WHAT TO DO
Whenever a line in this data holds the word "hunk", report that line in full.

Items from a data source
((

import Summits.CriticalPhenomena.PercolationContinuityZ3.Theorems.Transplant.SkelFrmFromBChoiceAtQ3V
import Summits.CriticalPhenomena.PercolationContinuityZ3.Theorems.Transplant.SkelFrmFrom1ChoiceLTKPx
import Summits.CriticalPhenomena.PercolationContinuityZ3.Theorems.Transplant.SkelFrmFromBParamsKitS
import Summits.CriticalPhenomena.PercolationContinuityZ3.Theorems.Transplant.SkelFrmFrom1ParamsLBL
import Summits.CriticalPhenomena.PercolationContinuityZ3.Theorems.Transplant.SkelFrmFromBParamsBridge0
import HarnessLib

/-!
# GEN DEF-ROW (RULING D-Us, lead g21 V147b / Us-R1–R2 lead g22; WAVE-Us-MANIFEST v1.0 §3/§6/§9 (1)) «SkelFrmFromBChoiceDefsVPx» — the GENERALISED twin of
# «SkelFrmFromBChoiceDefsV» §3–§4: **THE CHOICE DATA AND THE CHOICE FUNCTION OF RECORD UNDER PROXIES** — `NegB.choiceAtQ3VPx` (= `choiceAtQ3V` with the ONE slot change of
# §6 (a): least seed level `m₀ := max Neg.m₀ D`) and `frmChoiceAllQ3VPx D … : ChoiceFnNQPxAt D`; the bridges every GEN column row reads (`atQ3V_of_atQ3VPx`, `atQ3_of_atQ3VPx`)
# and the WIDTH FLOORS of the GEN input layer DISCHARGED ONCE from `AtQNQ` of the Px data (§10 C-4: `n > M ≥ M₀ ≥ k ≥ m₀ ≥ D`)

builds on p205010 (kernel theorem, internal audit signed; external expert review pending) — nothing in this file uses p205010.  TWO definitions (`choiceAtQ3VPx`,
`frmChoiceAllQ3VPx`; review-queued by D-0009) + `rfl`/floor lemmas; no node / statement / `@[conjecture]`; NOTHING about the OPEN nodes U (`SamePDropOfSkeletonFrmFrom₁`) / U_s
(`SamePDropOfSkeletonFrmScaled₁`) is claimed.  Lane `prim-bschramm`, seat `prim-bschramm-gen-1` g0 (GEN pen); helper file (`--supports stmt-CriticalPhenomena-4575 --as helper`).
GEN hunk classes (WAVE-Us-MANIFEST §2): (i) the choice FUNCTION's binder `(h1) ↦ (hP : Φ.HasProxies t D)` (`ChoiceFnNQPxAt D`, «SkelFrmFrom1ChoiceDefsPx» §2); (iii) the seed floor
`m₀ ↦ max m₀ D` — the ONLY field of the choice DATA that changes (`δI`, `Sz`, `SMn`, `Γ`, `FD`, `LD` are `choiceAtQ3V`'s by `rfl`), so `AtQNQ` of the Px data = `AtQNQ` of
`choiceAtQ3V` ∧ `D ≤ k` (`atQ3V_of_atQ3VPx`, `D_le_k_of_atQ3VPx`); from `D ≤ k` the input layer's width floors follow by the Params facts `k ≤ M₀ ≤ M_u < n_s`, `M_u ≤ M_L < n_L`,
`M_u + 3 ≤ n_Kit` («SkelFrmFrom1ParamsPO/LBL», «SkelFrmFromBParamsKitS»): `D_le_Mu/nS/nL/nKit_of_atQ3VPx` — hunk (iv)'s RADIUS terms `+ D` are NOT slots of the choice data
(they live in the input lemmas' statements and in the column rows' numeric side conditions) and are discharged by the column tops at the tuple of record AT `D` (§11 (e);
the `+ D` slot CONSTRUCTORS, e.g. `60·(KS.Rs … + D + 1)` for `gxR0`, are filed with those tops).  ROW MAPPING (Us-R2): this file is the GEN twin of «…BChoiceDefsV»; the rows
«…BChoiceDefsPx» / «…Defs3Px» / «…DefsTPx» get NO twin — their only `h1` mentions are the `rfl` lemmas `frmChoiceAllQ_eq/…Q3_eq/…Q3T_eq/_scheme` of the SUPERSEDED choice
functions, which nothing below the U_s node reads (the Q3/Q3T choice DATA are reached `h1`-free through `atQ3_of_atQ3V` / the T bridges, as in U).
[cite: KozmaNitzan2024, §4 Theorem 6 (pp. 25–31), pp. 19–21 ((21)–(25))] [cite: BenjaminiSchramm1996, Conj. 4] [this work]
-/

noncomputable section

open scoped Classical

namespace Summit.CriticalPhenomena.PercolationContinuityZ3.Theorems.Transplant

open MeasureTheory Literature.Probability.Percolation Literature.Probability.LatticeModels SimpleGraph KNCells
open Literature.Barriers.CriticalPhenomena (HasExponentialGrowth)

namespace PlanarSkeletonFrmFrom

open SkelConc (Consts)
open Skelφ (oriφ trφ)
open Skelφ.StepI (DataN DataNS OutNS)

namespace NegB

open Neg

/-! ## §1 The choice data of record under proxies: `choiceAtQ3VPx` (seed floor `max m₀ D`) -/

section Values

variable (κ : Consts) {V : Type} [DecidableEq V] [Countable V] {G : SimpleGraph V} [G.LocallyFinite] (Φ : PlanarSkeletonFrmFrom G) (t : V)
  (p : unitInterval) (D : ℕ)

variable (Pv : PSlot) (gv fv : Neg.FSlot) (Sv : SSlot) (cv hv : CSlot) (bv : BSlot)

/-- **THE N2/U CHOICES OF RECORD UNDER PROXIES AT RADIUS `D`** at `(κ, Φ, t, p)`: `choiceAtQ3V` with the least seed level raised to `max Neg.m₀ D` (WAVE-Us-MANIFEST §6 (a):
the seed `Λ (prox c) k` must contain the centre `c`, which needs `k ≥ D` — `HasProxies.mem_fatSeq_prox`); every other field is `choiceAtQ3V`'s (`δI := δI3`, `Sz`, `SMn := SMnP`,
`Γ := ΓQV`, `FD := FDQV`, `LD := LDQV`). [cite: KozmaNitzan2024, §4 Theorem 6 (pp. 25–31)] -/
def choiceAtQ3VPx (hC : Φ.CylSubcritical p) : ChoiceNQ κ Φ t p hC where
  δI := δI3 κ Φ
  m₀ := max Neg.m₀ D
  Sz := fun O => Neg.Sz O.merged
  SMn := fun O => SMnP κ Φ t p O.merged (gOf κ Φ t p O gv) (fOf κ Φ t p O fv) Pv
  Γ := fun O q => ΓQV κ Φ t p O gv fv Sv cv hv bv q
  FD := fun O q => FDQV κ Φ t p O gv fv Sv cv hv q
  LD := fun O _ => LDQV κ Φ t p O gv fv cv hv
  δI_pos := δI3_pos κ Φ
  δI_lt_one := δI3_lt_one κ Φ
  S_adm := fun O _ => ⟨Neg.Sz_adm O.merged, SMnP_adm_at κ Φ t p O.merged _ _ Pv⟩

variable (hC : Φ.CylSubcritical p)

/-- The Step-I‴ accuracy of the Px choices is `δI3` (by `rfl`). [folklore] -/
@[simp] theorem choiceAtQ3VPx_δI : (choiceAtQ3VPx κ Φ t p D Pv gv fv Sv cv hv bv hC).δI = δI3 κ Φ := rfl

/-- **The least seed level of the Px choices is `max Neg.m₀ D`** (the one slot that changed). [this work] -/
@[simp] theorem choiceAtQ3VPx_m₀ : (choiceAtQ3VPx κ Φ t p D Pv gv fv Sv cv hv bv hC).m₀ = max Neg.m₀ D := rfl

/-- The zone sizes are `choiceAtQ3V`'s (by `rfl`). [folklore] -/
@[simp] theorem choiceAtQ3VPx_Sz : (choiceAtQ3VPx κ Φ t p D Pv gv fv Sv cv hv bv hC).Sz = (choiceAtQ3V κ Φ t p Pv gv fv Sv cv hv bv hC).Sz := rfl

/-- The admissible pairs are `choiceAtQ3V`'s (by `rfl`). [folklore] -/
@[simp] theorem choiceAtQ3VPx_SMn : (choiceAtQ3VPx κ Φ t p D Pv gv fv Sv cv hv bv hC).SMn = (choiceAtQ3V κ Φ t p Pv gv fv Sv cv hv bv hC).SMn := rfl

/-- The anchored cells are `ΓQV` (by `rfl`). [folklore] -/
@[simp] theorem choiceAtQ3VPx_Γ (O : OutNS V) (q : unitInterval) :
    (choiceAtQ3VPx κ Φ t p D Pv gv fv Sv cv hv bv hC).Γ O q = ΓQV κ Φ t p O gv fv Sv cv hv bv q := rfl

/-- The face data are `FDQV` (by `rfl`). [folklore] -/
@[simp] theorem choiceAtQ3VPx_FD (O : OutNS V) (q : unitInterval) :
    (choiceAtQ3VPx κ Φ t p D Pv gv fv Sv cv hv bv hC).FD O q = FDQV κ Φ t p O gv fv Sv cv hv q := rfl

/-- The level data are `LDQV` (by `rfl`). [folklore] -/
@[simp] theorem choiceAtQ3VPx_LD (O : OutNS V) (q : unitInterval) :
    (choiceAtQ3VPx κ Φ t p D Pv gv fv Sv cv hv bv hC).LD O q = LDQV κ Φ t p O gv fv cv hv := rfl

/-- The scheme of the Px choices at `(O, q)` is `⟨ΓQV, q, κ.δ⟩` (by `rfl`) — the form the (R)/(F)/(C) GEN wrappers read. [folklore] -/
theorem choiceAtQ3VPx_scheme (O : OutNS V) (q : unitInterval) :
    (choiceAtQ3VPx κ Φ t p D Pv gv fv Sv cv hv bv hC).scheme O q = ⟨ΓQV κ Φ t p O gv fv Sv cv hv bv q, q, κ.δ⟩ := rfl

/-- At radius `0` the Px choices ARE the choices of record (U is the `D = 0` instance). [folklore] -/
theorem choiceAtQ3VPx_zero : choiceAtQ3VPx κ Φ t p 0 Pv gv fv Sv cv hv bv hC = choiceAtQ3V κ Φ t p Pv gv fv Sv cv hv bv hC := rfl

end Values

/-! ## §2 `AtQNQ` of the Px data = `AtQNQ` of `choiceAtQ3V` and `D ≤ k`; the width floors of the GEN input layer -/

section AtQ

variable {κ : Consts} {V : Type} [DecidableEq V] [Countable V] {G : SimpleGraph V} [G.LocallyFinite] {Φ : PlanarSkeletonFrmFrom G} {t : V} {p : unitInterval}
  {hC : Φ.CylSubcritical p} {D : ℕ} {gv fv : Neg.FSlot} {Pv : PSlot} {Sv : SSlot} {cv hv : CSlot} {bv : BSlot} {O : OutNS V} {q : unitInterval}

/-- **`AtQNQ` of the Px data gives `AtQNQ` of `choiceAtQ3V`** (the facts are antitone in the least seed level, `Neg.m₀ ≤ max Neg.m₀ D`; the other three fields it reads agree
by `rfl`) — so every `…_of_atQV` / `…_of_atQ3` lemma of the U wave and every landed GEN input lemma serves the Px function. [folklore] -/
theorem atQ3V_of_atQ3VPx (hAt : (choiceAtQ3VPx κ Φ t p D Pv gv fv Sv cv hv bv hC).AtQNQ O q) : (choiceAtQ3V κ Φ t p Pv gv fv Sv cv hv bv hC).AtQNQ O q :=
  ⟨hAt.1.of_le (le_max_left _ _), hAt.2.1, hAt.2.2.1, hAt.2.2.2.1, hAt.2.2.2.2⟩

/-- … and of the landed S choices `choiceAtQ3` (through `atQ3_of_atQ3V`). [folklore] -/
theorem atQ3_of_atQ3VPx (hAt : (choiceAtQ3VPx κ Φ t p D Pv gv fv Sv cv hv bv hC).AtQNQ O q) : (choiceAtQ3 κ Φ t p Pv gv fv Sv cv bv hC).AtQNQ O q :=
  atQ3_of_atQ3V (atQ3V_of_atQ3VPx hAt)

/-- Conversely, `AtQNQ` of `choiceAtQ3V` together with `D ≤ k` gives `AtQNQ` of the Px data. [folklore] -/
theorem atQ3VPx_of_atQ3V (hAt : (choiceAtQ3V κ Φ t p Pv gv fv Sv cv hv bv hC).AtQNQ O q) (hD : D ≤ O.D.k) :
    (choiceAtQ3VPx κ Φ t p D Pv gv fv Sv cv hv bv hC).AtQNQ O q :=
  ⟨⟨⟨max_le hAt.1.1.1 hD, hAt.1.1.2⟩, hAt.1.2⟩, hAt.2.1, hAt.2.2.1, hAt.2.2.2.1, hAt.2.2.2.2⟩

/-- **THE SEED FLOOR: `D ≤ k`** out of `AtQNQ` of the Px data (`max Neg.m₀ D ≤ k` is the first of the facts). [this work] -/
theorem D_le_k_of_atQ3VPx (hAt : (choiceAtQ3VPx κ Φ t p D Pv gv fv Sv cv hv bv hC).AtQNQ O q) : D ≤ O.merged.k :=
  (le_max_right _ _).trans (Skelφ.StepI.OutO.FactsO.seed hAt.1.factsO).1

/-- `D ≤ M_u` (`k ≤ M₀ ≤ M_u`) — the floor of «SkelFrmFromBChoiceZonePx»'s `hcz_of_atQPx` / `hzconn_of_atQPx`. [folklore] -/
theorem D_le_Mu_of_atQ3VPx (hAt : (choiceAtQ3VPx κ Φ t p D Pv gv fv Sv cv hv bv hC).AtQNQ O q) : D ≤ Mu O.merged :=
  (D_le_k_of_atQ3VPx hAt).trans (k_le_Mu O.merged (Skelφ.StepI.OutO.FactsO.seed hAt.1.factsO).2.2.1)

/-- `D ≤ n_s` (`M_u < n_s`) — the floor of the short-pair inputs «…AtQPx».`inputsSAt_of_atQPx`. [folklore] -/
theorem D_le_nS_of_atQ3VPx (hAt : (choiceAtQ3VPx κ Φ t p D Pv gv fv Sv cv hv bv hC).AtQNQ O q) : D ≤ nS O.merged :=
  (D_le_Mu_of_atQ3VPx hAt).trans (Mu_lt_nS O.merged).1.le

/-- `D ≤ n_L` at any box/width values `g`, `f` (`M_u ≤ M_L < n_L`) — the floor of the long-pair inputs «…AtQPx».`inputsLAt_of_atQPx` / «…LinksPx». [folklore] -/
theorem D_le_nL_of_atQ3VPx (hAt : (choiceAtQ3VPx κ Φ t p D Pv gv fv Sv cv hv bv hC).AtQNQ O q) (g f : ℕ) : D ≤ nL κ Φ t p O.merged g f :=
  (D_le_Mu_of_atQ3VPx hAt).trans ((Mu_le_ML κ Φ t p O.merged g).trans (ML_lt_nL κ Φ t p O.merged g f).1.le)

/-- `D ≤ n_Kit` at any kit index `mk` (`M_u + 3 ≤ n_Kit`) — the floor of the kit inputs «…KitPx» / «…ZoneKPx». [folklore] -/
theorem D_le_nKit_of_atQ3VPx (hAt : (choiceAtQ3VPx κ Φ t p D Pv gv fv Sv cv hv bv hC).AtQNQ O q) (mk : ℕ) : D ≤ KS.nKit O.merged mk :=
  (D_le_Mu_of_atQ3VPx hAt).trans (by have := (KS.nKit_facts O.merged mk).2.2.2; omega)

end AtQ

end NegB

/-! ## §3 The choice function of record under proxies at radius `D` -/

/-- **THE GEN CHOICE FUNCTION OF RECORD AT PROXY RADIUS `D`**, seven slots (box `gv`, width `fv`, extra pairs `Pv`, fibre block `Sv`, creep `cv`, forward room `hv`, arrival
box `bv`): the `ChoiceFnNQPxAt D` the four GEN column tops and the U_s node file meet (closure `drop_of_choiceFnNQLTKPx_at`) — at every skeleton with proxies it returns
`NegB.choiceAtQ3VPx … D …`; `frmChoiceAllQ3V` is the instance `D = 0` on one-type skeletons. [cite: KozmaNitzan2024, §4 Theorem 6 (pp. 25–31)] -/
def frmChoiceAllQ3VPx (D : ℕ) (gv fv : Neg.FSlot) (Pv : NegB.PSlot) (Sv : NegB.SSlot) (cv hv : NegB.CSlot) (bv : NegB.BSlot) : ChoiceFnNQPxAt D :=
  fun κ _ _ _ _ _ Φ _ t _ _ p _ _ hC => NegB.choiceAtQ3VPx κ Φ t p D Pv gv fv Sv cv hv bv hC

/-- `frmChoiceAllQ3VPx` unfolds to `NegB.choiceAtQ3VPx` (by `rfl`). [folklore] -/
theorem frmChoiceAllQ3VPx_eq (D : ℕ) (gv fv : Neg.FSlot) (Pv : NegB.PSlot) (Sv : NegB.SSlot) (cv hv : NegB.CSlot) (bv : NegB.BSlot) (κ : Consts) {V : Type}
    [DecidableEq V] [Countable V] (G : SimpleGraph V) [G.LocallyFinite] (Φ : PlanarSkeletonFrmFrom G) (hg : ¬ HasExponentialGrowth G) (t : V) (ht : t ∈ Φ.types)
    (hP : Φ.HasProxies t D) (p : unitInterval) (hp0 : 0 < (p : ℝ)) (hp1 : (p : ℝ) < 1) (hC : Φ.CylSubcritical p) :
    frmChoiceAllQ3VPx D gv fv Pv Sv cv hv bv κ G Φ hg t ht hP p hp0 hp1 hC = NegB.choiceAtQ3VPx κ Φ t p D Pv gv fv Sv cv hv bv hC := rfl

/-- The scheme of the GEN choice function of record at `(O, q)` is `⟨ΓQV, q, κ.δ⟩` (by `rfl`) — the form the (R)/(F)/(C) GEN wrappers read. [folklore] -/
theorem frmChoiceAllQ3VPx_scheme (D : ℕ) (gv fv : Neg.FSlot) (Pv : NegB.PSlot) (Sv : NegB.SSlot) (cv hv : NegB.CSlot) (bv : NegB.BSlot) (κ : Consts) {V : Type}
    [DecidableEq V] [Countable V] (G : SimpleGraph V) [G.LocallyFinite] (Φ : PlanarSkeletonFrmFrom G) (hg : ¬ HasExponentialGrowth G) (t : V) (ht : t ∈ Φ.types)
    (hP : Φ.HasProxies t D) (p : unitInterval) (hp0 : 0 < (p : ℝ)) (hp1 : (p : ℝ) < 1) (hC : Φ.CylSubcritical p) (O : Skelφ.StepI.OutNS V) (q : unitInterval) :
    (frmChoiceAllQ3VPx D gv fv Pv Sv cv hv bv κ G Φ hg t ht hP p hp0 hp1 hC).scheme O q = ⟨NegB.ΓQV κ Φ t p O gv fv Sv cv hv bv q, q, κ.δ⟩ := rfl

/-! ## §4 (appended) The root-bridge width floor -/

namespace NegB

open Neg

/-- `D ≤ n_B0` at any kit index `mk` (`M_u ≤ M_B0 < n_B0`, «SkelFrmFromBParamsBridge0») — the floor of the root-bridge inputs «…Bridge0Px». [folklore] -/
theorem D_le_nB0_of_atQ3VPx {κ : Consts} {V : Type} [DecidableEq V] [Countable V] {G : SimpleGraph V} [G.LocallyFinite] {Φ : PlanarSkeletonFrmFrom G} {t : V}
    {p : unitInterval} {hC : Φ.CylSubcritical p} {D : ℕ} {gv fv : Neg.FSlot} {Pv : PSlot} {Sv : SSlot} {cv hv : CSlot} {bv : BSlot} {O : OutNS V} {q : unitInterval}
    (hAt : (choiceAtQ3VPx κ Φ t p D Pv gv fv Sv cv hv bv hC).AtQNQ O q) (mk : ℕ) : D ≤ KS.nB0 κ Φ t p O.merged mk :=
  (D_le_Mu_of_atQ3VPx hAt).trans ((KS.MB0_floors κ Φ t p O.merged mk).2.2.trans (KS.RF2_0 κ Φ t p O.merged mk).2.1.le)

end NegB

/-! ## §5 (appended) The face-bridge width floor ((F) column, p3 g27 #5680 / lead Us-R8 'on ask') -/

namespace NegB

open Neg

/-- `D ≤ n_BF` at any face-bridge multiplier `c` and kit index `mk` (`M_u ≤ M_BF < n_BF`, «SkelFrmFromBParamsBridgeF») — the floor of the face-bridge inputs of the (F)
column under proxies. [folklore] -/
theorem D_le_nBF_of_atQ3VPx {κ : Consts} {V : Type} [DecidableEq V] [Countable V] {G : SimpleGraph V} [G.LocallyFinite] {Φ : PlanarSkeletonFrmFrom G} {t : V}
    {p : unitInterval} {hC : Φ.CylSubcritical p} {D : ℕ} {gv fv : Neg.FSlot} {Pv : PSlot} {Sv : SSlot} {cv hv : CSlot} {bv : BSlot} {O : OutNS V} {q : unitInterval}
    (hAt : (choiceAtQ3VPx κ Φ t p D Pv gv fv Sv cv hv bv hC).AtQNQ O q) (c mk : ℕ) : D ≤ KS.nBF κ Φ t p O.merged c mk :=
  (D_le_Mu_of_atQ3VPx hAt).trans ((KS.MBF_floors κ Φ t p O.merged c mk).2.2.trans (KS.RF2F κ Φ t p O.merged c mk).2.1.le)

end NegB

end PlanarSkeletonFrmFrom

end Summit.CriticalPhenomena.PercolationContinuityZ3.Theorems.Transplant

end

))

OUTPUT FOR THIS EXERCISE
GEN hunk classes (WAVE-Us-MANIFEST §2): (i) the choice FUNCTION's binder `(h1) ↦ (hP : Φ.HasProxies t D)` (`ChoiceFnNQPxAt D`, «SkelFrmFrom1ChoiceDefsPx» §2); (iii) the seed floor
`M_u + 3 ≤ n_Kit` («SkelFrmFrom1ParamsPO/LBL», «SkelFrmFromBParamsKitS»): `D_le_Mu/nS/nL/nKit_of_atQ3VPx` — hunk (iv)'s RADIUS terms `+ D` are NOT slots of the choice data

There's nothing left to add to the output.